Ross und Reiter über Hürden

An der Springkonkurrenz in Laufen nahmen 97 Reiterinnen und Reiter teil und absolvierten in vier Stärkeklassen einen anspruchsvollen Concours. Eine grosse Gästeschar verfolgte den kurzweiligen Anlass.

Elegant und stilsicher: So macht Springreiten Spass.    Foto: Jürg Jeanloz
Elegant und stilsicher: So macht Springreiten Spass. Foto: Jürg Jeanloz

Eine idyllischere Kulisse für die Springkonkurrenz auf «Saal» in Laufen hätte man sich nicht wünschen können: Im Hintergrund die Hügelzüge des Blauenbergs, davor saftige Weiden, tiefgrüne Wälder und blühende Holundersträucher. Auch die Bedingungen an diesem prächtigen Pfingstmontag waren ideal, denn der Rasen war sauber und trocken, die Sicht klar und freundlich, die Temperatur angenehm. Nur ab und zu zog eine Kumuluswolke über das Springfeld und tauchte die Gesellschaft in einen angenehmen Schatten.

97 Reiterinnen und Reiter jeglichen Alters nahmen den Parcours in Angriff und massen sich in einem friedlichen Wettstreit. Entsprechend den idealen Bedingungen gab es viele Ritte mit null Fehlern oder anders ausgedrückt ohne Abwurf einer Hürdenstange. Nur hie und da bockte ein Pferd und verweigerte den Sprung über die Hürde oder war ein Abwurf zu verzeichnen. War dies der Fall, ging jeweils ein Raunen durch die Zuschauer, die auf Bänken im Schatten sassen und sich an Grillladen und kühlem Bier gütlich taten. Wer die Natur geniessen wollte, lag unter einem Baum oder fotografierte seine Lieblinge von der Umschrankung aus. Eine wirklich gemütliche Stimmung an dieser Springkonkurrenz, an welcher Teilnehmer aus der Region und vor allem aus dem Jura mitmachten.

Vier Kategorien mit zwölf Hindernissen und Sprunghöhen von 80 bis 110 Zentimeter waren ausgeschrieben. «Alle Teilnehmer müssen ein Brevet absolviert haben, um an der Springkonkurrenz mitzumachen», erklärte OK-Präsidentin Rita Fuchs. Sie war die gute Seele der Springkonkurrenz, die zum 36. Mal durchgeführt wurde. Sie legte überall Hand an und konnte auf vierzig freiwillige Helferinnen und Helfer zählen.

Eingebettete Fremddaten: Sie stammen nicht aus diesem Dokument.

import Literature.NumberTheory.GelbartRogawski1991.QuadExtSplittingCharArchType
import HarnessLib

/-!
# The archimedean components of a splitting character of a quadratic extension at a REAL place of the top field (type (ii))

Topic `NumberTheory/GelbartRogawski1991`; namespace `Literature.NumberTheory.GelbartRogawski1991.UnitaryDualPair.ArchSplitting.QuadExt`
(continues `QuadExtSplittingCharArchType`, the type-(i) file).  KERNEL only: proved theorems; no definition, no named fact, no `sorry`.

For a quadratic extension `E/F` of number fields with non-trivial `F`-automorphism `c` and a REAL place `w` of `E` (type (ii): the
place `v = w|_F` is real and SPLITS in `E`, `E ⊗_F F_v = E_w × E_{cw} = ℝ × ℝ`, `c` swapping the two factors):

* §1 `smul_ne_of_isReal` (`c • w ≠ w`: a real place is unramified, its stabiliser in `Aut(E/F)` is trivial — Mathlib
  `IsUnramified.stabilizer_eq_bot`), `comap_smul_eq'` (`c • w ∣ v`), **`eq_or_eq_smul_of_isReal`** (the places over `v` are exactly
  `w` and `c • w`: Mathlib's count `#unramified + 2·#ramified = [E : F] = 2` over `v`), `univ_infPlacesOver_eq_pair_of_isReal`;
* §2 `embedding_pos_of_isReal` (`σ_v(δ²) = σ_w(δ)² > 0`: `σ_w` is a real embedding), **`embedding_quadExtGenerator_pos_of_isReal`**
  (`σ_v(θ) > 0` for the generator `E = F(√θ)`, `θ = quadExtGenerator F E`, since `δ² = θ t²`) — the converse companion of the type-(i)
  `embedding_quadExtGenerator_lt_zero_of_smul_eq`;
* §3 for a Hecke character `χ` of `E` with `χ|_{𝕀_F} = ε_{E/F}^m` (`IsSplittingCharExt F E m χ`):
  **`IsSplittingCharExt.archComponent_mul_archComponent_smul_of_isReal`** — `χ_w(ι_w x) · χ_{cw}(ι_{cw} x) = 1` for `x ∈ F_vˣ`
  (`ε_{E/F,v} = 1` at a split real place: `prod_archComponent_placesOver_of_pos` summed over the pair `{w, c • w}`), the type-(ii)
  twin of `archComponent_mul_archComponent_of_isComplex` (complex places of `F`) — the character-side input of the twist at the
  real places of `E` in the general-`E/F` kernel construction of [GelbartRogawski1991, Prop. 3.1.1] (stage-1 cell `pub-hodgecm`,
  GR lane Track 2).

## References

* [HarrisKudlaSweet1996] M. Harris, S. Kudla, W. Sweet, JAMS 9 (1996), §1 (1.5) p. 951.
* [GelbartRogawski1991] S. Gelbart, J. Rogawski, Invent. Math. 105 (1991), §3.1 p. 454, p. 456 (3.1.2).
* [PlatonovRapinchuk1994] V. Platonov, A. Rapinchuk, *Algebraic Groups and Number Theory* (1994), §2.3, §3.2 (split places).
-/

set_option autoImplicit false

noncomputable section

open scoped NumberField Classical ComplexConjugate
open NumberField NumberField.InfinitePlace IsDedekindDomain

open _root_.Literature.NumberTheory.Automorphic _root_.Literature.NumberTheory.Automorphic.UnitaryGroup
open _root_.Literature.NumberTheory.GaloisRepresentations
open _root_.Literature.RepresentationTheory.HarrisKudlaSweet1996

namespace Literature.NumberTheory.GelbartRogawski1991.UnitaryDualPair.ArchSplitting.QuadExt

variable (F : Type) [Field F] [NumberField F] (E : Type) [Field E] [NumberField E] [Algebra F E]
  [Algebra.IsQuadraticExtension F E] (c : E ≃ₐ[F] E) (w : {w : InfinitePlace E // w.IsReal})

/-! ## §1 A real place of `E`: `c • w ≠ w`, and the places over `v = w|_F` are exactly `w`, `c • w` -/

section Place

omit [NumberField F] [NumberField E] [Algebra.IsQuadraticExtension F E] in
/-- **`c • w ≠ w` for a real place `w` and `c ≠ 1`**: a real place is unramified over `F`, so its stabiliser in `Aut(E/F)` is
trivial. [cite: PlatonovRapinchuk1994, §2.3] -/
theorem smul_ne_of_isReal (hc : c ≠ 1) : c • w.1 ≠ w.1 := by
  intro h
  have hstab : c ∈ MulAction.stabilizer (E ≃ₐ[F] E) w.1 := h
  have hunr : w.1.IsUnramified F := isUnramified_iff.2 (Or.inl w.2)
  rw [hunr.stabilizer_eq_bot, Subgroup.mem_bot] at hstab
  exact hc hstab

omit [NumberField F] [NumberField E] [Algebra.IsQuadraticExtension F E] in
/-- `c • w` lies over the same place of `F` as `w` (`c` is `F`-linear). [cite: PlatonovRapinchuk1994, §2.3] -/
theorem comap_smul_eq' (w₀ : InfinitePlace E) : (c • w₀).comap (algebraMap F E) = w₀.comap (algebraMap F E) := by
  rw [comap_smul]
  congr 1
  ext x
  exact c.symm.commutes x

/-- **the places over `v = w|_F` are `w` and `c • w`** (quadratic `E/F`, `w` real, `c ≠ 1`): both are unramified over `v`, they are
distinct, and `#unramified + 2 · #ramified = [E : F] = 2` (Mathlib `unramifedPlacesOver_ncard_add_eq_finrank`).
[cite: GelbartRogawski1991, §3.1 p. 454] -/
theorem eq_or_eq_smul_of_isReal (hc : c ≠ 1) (w' : InfinitePlace E)
    (h : w'.comap (algebraMap F E) = w.1.comap (algebraMap F E)) : w' = w.1 ∨ w' = c • w.1 := by
  set v := w.1.comap (algebraMap F E) with hv
  have hcount := unramifedPlacesOver_ncard_add_eq_finrank (K := F) (L := E) (v := v)
  rw [Algebra.IsQuadraticExtension.finrank_eq_two F E] at hcount
  have hwmem : w.1 ∈ unramifiedPlacesOver E v :=
    ⟨(mem_placesOver_iff E v w.1).2 rfl, isUnramified_iff.2 (Or.inl w.2)⟩
  have hcwmem : c • w.1 ∈ unramifiedPlacesOver E v :=
    ⟨(mem_placesOver_iff E v (c • w.1)).2 (comap_smul_eq' F E c w.1), isUnramified_iff.2 (Or.inl (isReal_smul_iff.2 w.2))⟩
  have hne : c • w.1 ≠ w.1 := smul_ne_of_isReal F E c w hc
  have hsub : ({w.1, c • w.1} : Set (InfinitePlace E)) ⊆ unramifiedPlacesOver E v := by
    intro x hx
    rcases hx with rfl | hx
    · exact hwmem
    · rw [Set.mem_singleton_iff] at hx
      rw [hx]
      exact hcwmem
  have hpair : ({w.1, c • w.1} : Set (InfinitePlace E)).ncard = 2 := Set.ncard_pair hne.symm
  have hle : (unramifiedPlacesOver E v).ncard ≤ ({w.1, c • w.1} : Set (InfinitePlace E)).ncard := by
    rw [hpair]; omega
  have heq : ({w.1, c • w.1} : Set (InfinitePlace E)) = unramifiedPlacesOver E v :=
    Set.eq_of_subset_of_ncard_le hsub hle (Set.toFinite _)
  have hram : (ramifiedPlacesOver E v).ncard = 0 := by
    rw [← heq, hpair] at hcount
    omega
  have hram' : ramifiedPlacesOver E v = ∅ := (Set.ncard_eq_zero (Set.toFinite _)).1 hram
  have hw'mem : w' ∈ placesOver E v := (mem_placesOver_iff E v w').2 h
  rw [← union_ramifiedPlacesOver_unramifiedPlacesOver, hram', Set.empty_union, ← heq] at hw'mem
  rcases hw'mem with h1 | h1
  · exact Or.inl h1
  · exact Or.inr (Set.mem_singleton_iff.1 h1)

/-- the places over `v = w|_F`, as a `Finset` of `InfPlacesOver E v`: the pair `{w, c • w}`. [cite: GelbartRogawski1991, §3.1 p. 454] -/
theorem univ_infPlacesOver_eq_pair_of_isReal (hc : c ≠ 1) :
    (Finset.univ : Finset (InfPlacesOver E (w.1.comap (algebraMap F E)))) =
      {⟨w.1, rfl⟩, ⟨c • w.1, comap_smul_eq' F E c w.1⟩} := by
  ext w'
  simp only [Finset.mem_univ, Finset.mem_insert, Finset.mem_singleton, true_iff]
  rcases eq_or_eq_smul_of_isReal F E c w hc w'.1 w'.2 with h | h
  · exact Or.inl (Subtype.ext h)
  · exact Or.inr (Subtype.ext h)

end Place

/-! ## §2 `σ_v(θ) > 0`: the real place below a real place splits -/

section Sign

omit [NumberField F] [NumberField E] [Algebra.IsQuadraticExtension F E] in
/-- `σ_v(d) = σ_w(δ)² > 0` for `δ² = d`, `δ ≠ 0`, at a REAL place `w` (`σ_w δ` is a non-zero real number).
[cite: GelbartRogawski1991, §3.1 p. 454] -/
theorem embedding_pos_of_isReal {δ : E} (hδ : δ ≠ 0) {d : F} (hd : δ * δ = algebraMap F E d) :
    0 < embedding_of_isReal (w.2.comap (algebraMap F E)) d := by
  have hv : (w.1.comap (algebraMap F E)).IsReal := w.2.comap (algebraMap F E)
  have hemb := Weil1964.embedding_comp_eq_of_isReal F E (w.1.comap (algebraMap F E)) hv ⟨w.1, rfl⟩
  have h1 : ((embedding_of_isReal hv d : ℝ) : ℂ) = w.1.embedding δ * w.1.embedding δ := by
    rw [embedding_of_isReal_apply, ← hemb, RingHom.comp_apply, ← hd, map_mul]
  -- `σ_w δ` is real and non-zero
  have hreal : (w.1.embedding δ : ℂ) = ((embedding_of_isReal w.2 δ : ℝ) : ℂ) := (embedding_of_isReal_apply w.2 δ).symm
  have hne : embedding_of_isReal w.2 δ ≠ 0 := (_root_.map_ne_zero _).2 hδ
  have h2 : embedding_of_isReal hv d = embedding_of_isReal w.2 δ ^ 2 := by
    apply Complex.ofReal_injective
    rw [h1, hreal]
    push_cast
    ring
  rw [h2]
  positivity

omit [NumberField E] in
/-- **`σ_v(θ) > 0`** for the generator `θ = quadExtGenerator F E` (`E = F(√θ)`) at the real place `v` below a REAL place `w` of `E`
(`δ² = θ t²` with `t ∈ Fˣ`): `v` splits in `E`. [cite: GelbartRogawski1991, §3.1 p. 454] -/
theorem embedding_quadExtGenerator_pos_of_isReal [NumberField E] {δ : E} (hcδ : c δ = -δ) (hδ : δ ≠ 0) :
    0 < embedding_of_isReal (w.2.comap (algebraMap F E)) ((quadExtGenerator F E : 𝓞 F) : F) := by
  obtain ⟨d, hd⟩ := exists_mul_self_eq_algebraMap E c hcδ hδ
  have hδF : ∀ r : F, algebraMap F E r ≠ δ := fun r hr =>
    not_mem_range_algebraMap_of_apply_eq_neg E c hcδ hδ ⟨r, hr⟩
  obtain ⟨t, ht0, hdt⟩ := exists_sq_eq_quadExtGenerator_mul_sq (F := F) (E := E) hδF hd
  have hpos := embedding_pos_of_isReal F E w hδ hd
  rw [hdt, map_mul, map_pow] at hpos
  have ht : 0 < embedding_of_isReal (w.2.comap (algebraMap F E)) t ^ 2 := by
    have hne : embedding_of_isReal (w.2.comap (algebraMap F E)) t ≠ 0 := (_root_.map_ne_zero _).2 ht0
    positivity
  exact (mul_pos_iff_of_pos_right ht).1 hpos

end Sign

/-! ## §3 `χ_w(ι_w x) · χ_{cw}(ι_{cw} x) = 1` at a real place of `E` -/

section Splitting

variable {F E}

/-- **at a REAL place `w` of `E`: `∏_{w' ∣ v} χ_{w'}(ι_{w'} x) = 1`** for `χ|_{𝕀_F} = ε_{E/F}^m`, `v = w|_F`, `x ∈ F_vˣ` (`v` splits,
`ε_{E/F,v} = 1`). [cite: HarrisKudlaSweet1996, §1 (1.5) p. 951] -/
theorem _root_.Literature.RepresentationTheory.HarrisKudlaSweet1996.IsSplittingCharExt.prod_archComponent_placesOver_of_isReal
    {m : ℕ} {χ : HeckeCharacter E} (hχ : IsSplittingCharExt F E m χ) {δ : E} (hcδ : c δ = -δ) (hδ : δ ≠ 0)
    (x : ((w.1.comap (algebraMap F E)).Completion)ˣ) :
    ∏ w' : InfPlacesOver E (w.1.comap (algebraMap F E)),
      χ.archComponent w'.1 (Units.map (toInfPlace E (w.1.comap (algebraMap F E)) w').toMonoidHom x) = 1 :=
  hχ.prod_archComponent_placesOver_of_pos (w.2.comap (algebraMap F E))
    (embedding_quadExtGenerator_pos_of_isReal F E c w hcδ hδ) x

/-- **at a REAL place `w` of `E`, in pairs: `χ_w(ι_w x) · χ_{cw}(ι_{cw} x) = 1`** for `χ|_{𝕀_F} = ε_{E/F}^m`, `c ≠ 1`, `v = w|_F`,
`x ∈ F_vˣ` — the two places over the split real place `v` are `w` and `c • w`.  The type-(ii) twin of
`archComponent_mul_archComponent_of_isComplex`. [cite: GelbartRogawski1991, §3.1 p. 456 (3.1.2)] -/
theorem _root_.Literature.RepresentationTheory.HarrisKudlaSweet1996.IsSplittingCharExt.archComponent_mul_archComponent_smul_of_isReal
    {m : ℕ} {χ : HeckeCharacter E} (hχ : IsSplittingCharExt F E m χ) (hc : c ≠ 1) {δ : E} (hcδ : c δ = -δ) (hδ : δ ≠ 0)
    (x : ((w.1.comap (algebraMap F E)).Completion)ˣ) :
    χ.archComponent w.1 (Units.map (toInfPlace E (w.1.comap (algebraMap F E)) ⟨w.1, rfl⟩).toMonoidHom x) *
      χ.archComponent (c • w.1)
        (Units.map (toInfPlace E (w.1.comap (algebraMap F E)) ⟨c • w.1, comap_smul_eq' F E c w.1⟩).toMonoidHom x) = 1 := by
  have h := hχ.prod_archComponent_placesOver_of_isReal c w hcδ hδ x
  have hne : (⟨w.1, rfl⟩ : InfPlacesOver E (w.1.comap (algebraMap F E))) ≠ ⟨c • w.1, comap_smul_eq' F E c w.1⟩ :=
    fun h' => smul_ne_of_isReal F E c w hc (congrArg Subtype.val h').symm
  rwa [univ_infPlacesOver_eq_pair_of_isReal F E c w hc, Finset.prod_pair hne] at h

end Splitting

end Literature.NumberTheory.GelbartRogawski1991.UnitaryDualPair.ArchSplitting.QuadExt

end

Die Gewinner pro Kategorie erhielten eine Medaille und eine Flots-Pferdeschlaufe. In der höchsten Kategorie wurde zusätzlich ein kleines Preisgeld ausbezahlt, das von 30 Sponsoren beglichen wurde. In dieser Kategorie siegte Astrid Ryf aus Seon auf Carlett, die Plätze zwei und drei belegten Melanie Schweizer aus Reigoldswil auf Noro und Stéphane Voisard aus Develier auf Fangite.

Der einheimische Peter Joray aus Büsserach auf Arthemis du Mabiet belegte immerhin Platz vier. Vom organisierenden Reitverein Laufen und Umgebung siegte in der Kategorie 3 Amanda Schweizer aus Blauen auf Joyau des Blès und in der Kategorie 1 ex aequo Katja Jeker aus Liesberg auf Hiro II.